:: Data supplied
import Summits.HubbardSuperconductivity.HubbardSuperconductivity.Theorems.AnisotropyChordTransferFibre3FinX3Eval

/-!
# Route `AnisotropyChord` / H0 rotor rung: FIN per-`L` GM₃ (X5), `L = 33` — rows `N₁` / D / side-condition cell facts, part `p07`

Kernel facts (`decide +kernel`) for cert cells 34, 35 of the per-`L` grid of `L = 33`: `xbnCellAny2` (row `N₁` on XB2 point wedges recomputed in the kernel, exporting the literal brackets `nt ⊇ T⁺ − 3λ₂` and `tb ⊇ T⁺·D`), `xdCellAnyN0` (row D, reads `nt`), `sdCellAnyZN` (side condition, reads `nt`); evaluators `…FinX3Eval` / `…FinX5Eval`; constants from the compiled design probe (x3probe/x3plan, margins c ×0.985, b ×1.03, aD ×1.03); assembled in `…FinX5GM3ThirtyThree`.
Prover seat `hubbard-h0-rotor-p3` g8; helper for piece A = stmt-HubbardSuperconductivity-23918 of rung 19089 (`--supports`, helper class).
WHAT THIS IS NOT: nothing here proves superconductivity in the Hubbard model (rotor TARGET as worded stays FALSE, g15 verdict); kernel facts for the FIN certificate of ONE conditional reduction.  Tree imports only; zero data; standard axioms.
-/

set_option linter.dupNamespace false
set_option autoImplicit false

namespace Summit.HubbardSuperconductivity.HubbardSuperconductivity.Theorems.AnisotropyChord.Transfer.Fibre3

namespace FinXD

open FinXB FinCell Hole2

set_option maxHeartbeats 4000000 in
/-- row `N₁` of cell 34 of `L = 33` (`c = 121/200`), exporting `nt`, `tb`. [folklore] -/
theorem xn33_34 : xbnCellAny2 33 (49/50 : ℚ) 110850556872162 113621820793966 (121/200 : ℚ) ((-1401200140758 : ℤ), (1415203586358 : ℤ)) ((331148440741410 : ℤ), (342282695702574 : ℤ)) = true := by decide +kernel

set_option maxHeartbeats 4000000 in
/-- row D of cell 34 of `L = 33` (`aD = 43/500`). [folklore] -/
theorem xd33_34 : xdCellAnyN0 33 (49/50 : ℚ) 110850556872162 113621820793966 (43/500 : ℚ) ((-1401200140758 : ℤ), (1415203586358 : ℤ)) = true := by decide +kernel

set_option maxHeartbeats 4000000 in
/-- side condition of cell 34 of `L = 33` (`c, b = 55/100, aD`). [folklore] -/
theorem sd33_34 : sdCellAnyZN 33 (49/50 : ℚ) 100 110850556872162 113621820793966 ((121/200 : ℚ), (55 : ℕ), (43/500 : ℚ)) ((-1401200140758 : ℤ), (1415203586358 : ℤ)) = true := by decide +kernel

set_option maxHeartbeats 4000000 in
/-- row `N₁` of cell 35 of `L = 33` (`c = 121/200`), exporting `nt`, `tb`. [folklore] -/
theorem xn33_35 : xbnCellAny2 33 (49/50 : ℚ) 113621820793966 116462366313816 (121/200 : ℚ) ((-1394593683056 : ℤ), (1415239044968 : ℤ)) ((339468788221166 : ℤ), (350804418464092 : ℤ)) = true := by decide +kernel

set_option maxHeartbeats 4000000 in
/-- row D of cell 35 of `L = 33` (`aD = 43/500`). [folklore] -/
theorem xd33_35 : xdCellAnyN0 33 (49/50 : ℚ) 113621820793966 116462366313816 (43/500 : ℚ) ((-1394593683056 : ℤ), (1415239044968 : ℤ)) = true := by decide +kernel

set_option maxHeartbeats 4000000 in
/-- side condition of cell 35 of `L = 33` (`c, b = 55/100, aD`). [folklore] -/
theorem sd33_35 : sdCellAnyZN 33 (49/50 : ℚ) 100 113621820793966 116462366313816 ((121/200 : ℚ), (55 : ℕ), (43/500 : ℚ)) ((-1394593683056 : ℤ), (1415239044968 : ℤ)) = true := by decide +kernel

end FinXD

end Summit.HubbardSuperconductivity.HubbardSuperconductivity.Theorems.AnisotropyChord.Transfer.Fibre3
::::
> **Activity**
From the data above, output exactly the lines between the one containing "theorem sd33_34 : sdCellAnyZN" and the one containing "theorem xn33_35 : xbnCellAny2", counting both of them.

> **Response**
theorem sd33_34 : sdCellAnyZN 33 (49/50 : ℚ) 100 110850556872162 113621820793966 ((121/200 : ℚ), (55 : ℕ), (43/500 : ℚ)) ((-1401200140758 : ℤ), (1415203586358 : ℤ)) = true := by decide +kernel

set_option maxHeartbeats 4000000 in
/-- row `N₁` of cell 35 of `L = 33` (`c = 121/200`), exporting `nt`, `tb`. [folklore] -/
theorem xn33_35 : xbnCellAny2 33 (49/50 : ℚ) 113621820793966 116462366313816 (121/200 : ℚ) ((-1394593683056 : ℤ), (1415239044968 : ℤ)) ((339468788221166 : ℤ), (350804418464092 : ℤ)) = true := by decide +kernel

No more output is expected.